**Instructions to follow**
Lines to return, exactly: from the line with "s M L e p ℓ₁" to the line with "rw [pullLo_reflect hij, pullHi_reflect" in the entries below, both included.

**Raw data**
import Summits.KontsevichZagierPeriods.KontsevichZagierPeriods.Theorems.LinRedNormalFormArrangementNormalFormStubRebaseSimpleZeroNestedDiffCoreA

/-!
# Stub `stub_rebaseSimpleZeroTwo`, part `rebaseSimpleZero_nestedDifferent` (crux
`ArrangementNormalForm`, line `janus-bands`) — brick `NestedDiffB`

**Type B of the rebase of a nested pair with letters of different `y`-slopes: the lower bound of
the inner fibre is parallel to the inner letter** (`RebaseDiff.good_typeB`, registered as
`rebaseSimpleZero_nestedDiffB`). A clean nest `A(y) < tᵢ < tⱼ < B(y)` with the literal `GS 0 2`
integrand (simple base pole `r = ℓ₂`, letters `cᵢ, cⱼ` of different `y`-slopes) and `A ∥ cᵢ`,
on whose domain the base pole and the OUTER letter do not vanish and the edge expansion of `tⱼ`
to the slope `λᵢ` about `r` is dominated (`|tⱼ − cⱼ(y)| ≤ C |tⱼ − rot(cⱼ, λᵢ, r)(y)|`;
automatic when `tⱼ − cⱼ` and `(λᵢ − λⱼ)(y − r)` have opposite signs,
`RebaseDiff.good_typeB_of_signs`), is good for `GG 0 2 2`: the reflection `t ↦ −t` of both fibres
(rule 2, `RebasePos.pull` with `μ = −1`) exchanges the roles of the fibres and negates letters and
bounds, turning the datum into a type-A datum (`RebaseDiff.good_typeA`).

References: M. Kontsevich, D. Zagier, *Periods* (2001), §1.2, rules (1a), (1b), (2).
-/

noncomputable section

open Set MeasureTheory MvPolynomial
open Literature.NumberTheory.Transcendental Literature.ModelTheory.ExponentialFields

namespace Summit.KontsevichZagierPeriods.ArrangementNormalForm.JanusBands

namespace RebaseDiff

open SeparatePos RebasePos RebaseZero RebaseNest

variable {m m' : ℕ} {i j : Fin 2}

/-- The rotated letter of the negated letter to the negated slope is the negated rotated letter
(values). -/
theorem ev_rot_neg (c : Cf) (μ r : ℚ) (y : ℝ) : ev (rot (-c) (-μ) r) y = -ev (rot c μ r) y := by
  simp only [rot, ev_mk, neg_fst, Prod.snd_neg]
  push_cast
  ring

/-- **Type B: the lower bound of the inner fibre is parallel to the inner letter.** A clean nest
`A(y) < tᵢ < tⱼ < B(y)` with the literal `GS 0 2` integrand (simple base pole `r = ℓ₂`, letters
`cᵢ, cⱼ` of different `y`-slopes) and `A ∥ cᵢ` such that `y ≠ r` and `tⱼ ≠ cⱼ(y)` on the domain
and the edge expansion of `tⱼ` to the slope `λᵢ` about `r` is dominated there,
`|tⱼ − cⱼ(y)| ≤ C |tⱼ − rot(cⱼ, λᵢ, r)(y)|`, is good for `GG 0 2 2`: reflect both fibres and apply
type A with the roles of the fibres exchanged. [Kontsevich–Zagier 2001, §1.2, rules (1b), (2)] -/
theorem good_typeB (s : KZ.IntegralRep (0 + 1 + 2)) (hij : i ≠ j) (M : Fin m' → Cf) (A Bd : Cf)
    (L : Fin m → (Fin 0 → ℚ) × ℚ) (e : Fin m → ℕ) (p : MvPolynomial (Fin 0) ℚ) (ℓ₁ ℓ₂ : (Fin 0 → ℚ) × ℚ)
    (n₁ n₂ : ℕ) (a : Fin 2 → Option Cf) (ci cj : Cf) (hi : a i = some ci) (hj : a j = some cj)
    (hA : A.1 (Fin.last 0) = ci.1 (Fin.last 0)) (hΔ : ci.1 (Fin.last 0) ≠ cj.1 (Fin.last 0))
    (h1 : n₁ = 0) (hn : n₂ = 1) (hbd : Bornology.IsBounded s.domain)
    (hdom : s.domain = gDom 0 2 m' M (nlo i A) (nhi j Bd))
    (hint : EqOn s.integrand (glit 0 2 p L e ℓ₁ ℓ₂ n₁ n₂ a) s.domain)
    (hne : ∀ z ∈ s.domain, tv z j ≠ ev cj (yv z)) (hy : ∀ z ∈ s.domain, yv z ≠ ℓ₂.2) (C : ℝ)
    (hC : ∀ z ∈ s.domain, |tv z j - ev cj (yv z)| ≤ C * |tv z j - ev (rot cj (ci.1 (Fin.last 0)) ℓ₂.2) (yv z)|) :
    Good 2 (KZ.of s) := by
  -- reflection of both fibres
  obtain ⟨s', hkey, hbd', hdom', hint', hrel⟩ := pull (fun _ : Fin 2 => (-1 : ℚ)) (fun _ => 0) (fun _ => 0)
    s M L e p ℓ₁ ℓ₂ n₁ n₂ a (nlo i A) (nhi j Bd) hbd hdom hint (fun _ => by norm_num) (hlink_const (-1) 0 _ _)
  rw [pullLo_reflect hij, pullHi_reflect hij] at hdom'
  have ha : pullA (fun _ : Fin 2 => (-1 : ℚ)) (fun _ => 0) (fun _ => 0) a = fun l => (a l).map Neg.neg := by
    funext l; simp only [pullA, pullC_neg_one]
  rw [ha] at hint'
  -- transport of the hypotheses through the reflection
  have hid : ∀ (c : Cf) (w : Fin (0 + 1 + 2) → ℝ),
      tv (pullInv (fun _ : Fin 2 => (-1 : ℚ)) (fun _ => 0) (fun _ => 0) w) j - ev c (yv w) =
        -(tv w j - ev (-c) (yv w)) := fun c w => by
    have h := pullInv_fib_sub_affF (fun _ : Fin 2 => (-1 : ℚ)) (fun _ => 0) (fun _ => 0)
      (fun _ => by norm_num) j c w
    rw [affF_eq, affF_eq, pullC_neg_one, Rat.cast_neg, Rat.cast_one, neg_one_mul] at h
    exact h
  have hyv : ∀ w : Fin (0 + 1 + 2) → ℝ,
      yv (pullInv (fun _ : Fin 2 => (-1 : ℚ)) (fun _ => 0) (fun _ => 0) w) = yv w := fun w =>
    pullInv_base _ _ _ w (Fin.last 0)
  refine RebaseZero.good_of_sub_mem hrel (good_typeA s' hij.symm M (-Bd) (-A) L e
    (MvPolynomial.C (pullQ (fun _ : Fin 2 => (-1 : ℚ)) a) * p) ℓ₁ ℓ₂ n₁ n₂ _ (-cj) (-ci)
    (by simp only [hj, Option.map_some]) (by simp only [hi, Option.map_some])
    (by rw [neg_fst, neg_fst, hA]) (fun h => hΔ ?_) h1 hn hbd' hdom' hint'
    (fun w hw => ?_) (fun w hw => ?_) C (fun w hw => ?_))
  · rw [neg_fst, neg_fst] at h
    exact (neg_injective h).symm
  · have h := sub_ne_zero.2 (hne _ ((hkey w).1 hw))
    rw [hyv, hid] at h
    intro h'
    exact h (by rw [h', sub_self, neg_zero])
  · have h := hy _ ((hkey w).1 hw)
    rwa [hyv] at h
  · have h := hC _ ((hkey w).1 hw)
    rw [hyv, hid, hid, abs_neg, abs_neg, ev_neg (rot cj (ci.1 (Fin.last 0)) ℓ₂.2)] at h
    rw [neg_fst, ev_rot_neg]
    exact h

/-- **Type B with automatic domination by signs**: `tⱼ − cⱼ(y)` of constant weak sign `ε`,
`(λᵢ − λⱼ)(y − r)` of weak sign `−ε` on the domain. -/
theorem good_typeB_of_signs (s : KZ.IntegralRep (0 + 1 + 2)) (hij : i ≠ j) (M : Fin m' → Cf) (A Bd : Cf)
    (L : Fin m → (Fin 0 → ℚ) × ℚ) (e : Fin m → ℕ) (p : MvPolynomial (Fin 0) ℚ) (ℓ₁ ℓ₂ : (Fin 0 → ℚ) × ℚ)
    (n₁ n₂ : ℕ) (a : Fin 2 → Option Cf) (ci cj : Cf) (hi : a i = some ci) (hj : a j = some cj)
    (hA : A.1 (Fin.last 0) = ci.1 (Fin.last 0)) (hΔ : ci.1 (Fin.last 0) ≠ cj.1 (Fin.last 0))
    (h1 : n₁ = 0) (hn : n₂ = 1) (hbd : Bornology.IsBounded s.domain)
    (hdom : s.domain = gDom 0 2 m' M (nlo i A) (nhi j Bd))
    (hint : EqOn s.integrand (glit 0 2 p L e ℓ₁ ℓ₂ n₁ n₂ a) s.domain)
    (hne : ∀ z ∈ s.domain, tv z j ≠ ev cj (yv z)) (hy : ∀ z ∈ s.domain, yv z ≠ ℓ₂.2) (ε : ℝ)
    (hε : ε = 1 ∨ ε = -1) (hP : ∀ z ∈ s.domain, 0 ≤ ε * (tv z j - ev cj (yv z)))
    (hQ : ∀ z ∈ s.domain, ε * ((((ci.1 (Fin.last 0) - cj.1 (Fin.last 0) : ℚ) : ℝ)) * (yv z - ℓ₂.2)) ≤ 0) :
    Good 2 (KZ.of s) :=
  good_typeB s hij M A Bd L e p ℓ₁ ℓ₂ n₁ n₂ a ci cj hi hj hA hΔ h1 hn hbd hdom hint hne hy 1 fun z hz =>
    dominated_of_signs j cj (ci.1 (Fin.last 0)) ℓ₂.2 ε hε z (hP z hz) (hQ z hz)

end RebaseDiff

/-- **Registered part `rebaseSimpleZero_nestedDiffB` of `rebaseSimpleZero_nestedDifferent` (stub
`stub_rebaseSimpleZeroTwo`, line `janus-bands`): type B of the rebase of a nested pair with letters
of DIFFERENT `y`-slopes.** A clean nest `A(y) < tᵢ < tⱼ < B(y)` (literal `GS 0 2` datum, simple
base pole `r = ℓ₂.2`, both fibres lettered, `λᵢ ≠ λⱼ`) whose inner lower bound is parallel to the
inner letter (`A ∥ cᵢ`), on whose domain the base pole and the outer letter do not vanish and the
edge expansion of `tⱼ` to the slope `λᵢ` about `r` is dominated
(`|tⱼ − cⱼ(y)| ≤ C |tⱼ − rot(cⱼ, λᵢ, r)(y)|`), is congruent modulo `KZ.relations` to the
subgroup generated by the literal rebased class `GG 0 2 2` (`RebaseDiff.good_typeB`: reflection
of both fibres, then type A). [Kontsevich–Zagier 2001, §1.2] -/
theorem rebaseSimpleZero_nestedDiffB (m m' n₁ n₂ : ℕ) (s : KZ.IntegralRep (0 + 1 + 2)) (M : Fin m' → (Fin (0 + 1) → ℚ) × ℚ) (L : Fin m → (Fin 0 → ℚ) × ℚ) (e : Fin m → ℕ) (p : MvPolynomial (Fin 0) ℚ) (ℓ₁ ℓ₂ : (Fin 0 → ℚ) × ℚ) (a : Fin 2 → Option ((Fin (0 + 1) → ℚ) × ℚ)) (i j : Fin 2) (hij : i ≠ j) (A Bd ci cj : (Fin (0 + 1) → ℚ) × ℚ) (hi : a i = some ci) (hj : a j = some cj) (hA : A.1 (Fin.last 0) = ci.1 (Fin.last 0)) (hΔ : ci.1 (Fin.last 0) ≠ cj.1 (Fin.last 0)) (h1 : n₁ = 0) (hn : n₂ = 1) (hbd : Bornology.IsBounded s.domain) (hdom : s.domain = SeparatePos.gDom 0 2 m' M (RebaseNest.nlo i A) (RebaseNest.nhi j Bd)) (hint : EqOn s.integrand (RebasePos.glit 0 2 p L e ℓ₁ ℓ₂ n₁ n₂ a) s.domain) (hne : ∀ z ∈ s.domain, RebaseZero.tv z j ≠ RebaseZero.ev cj (RebaseZero.yv z)) (hy : ∀ z ∈ s.domain, RebaseZero.yv z ≠ ℓ₂.2) (C : ℝ) (hC : ∀ z ∈ s.domain, |RebaseZero.tv z j - RebaseZero.ev cj (RebaseZero.yv z)| ≤ C * |RebaseZero.tv z j - RebaseZero.ev (RebaseDiff.rot cj (ci.1 (Fin.last 0)) ℓ₂.2) (RebaseZero.yv z)|) : ∃ c ∈ AddSubgroup.closure (SeparatePos.GGset 0 2 2), KZ.of s - c ∈ KZ.relations :=
  RebaseDiff.good_typeB s hij M A Bd L e p ℓ₁ ℓ₂ n₁ n₂ a ci cj hi hj hA hΔ h1 hn hbd hdom hint hne hy C hC

end Summit.KontsevichZagierPeriods.ArrangementNormalForm.JanusBands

**Worked solution**
    s M L e p ℓ₁ ℓ₂ n₁ n₂ a (nlo i A) (nhi j Bd) hbd hdom hint (fun _ => by norm_num) (hlink_const (-1) 0 _ _)
  rw [pullLo_reflect hij, pullHi_reflect hij] at hdom'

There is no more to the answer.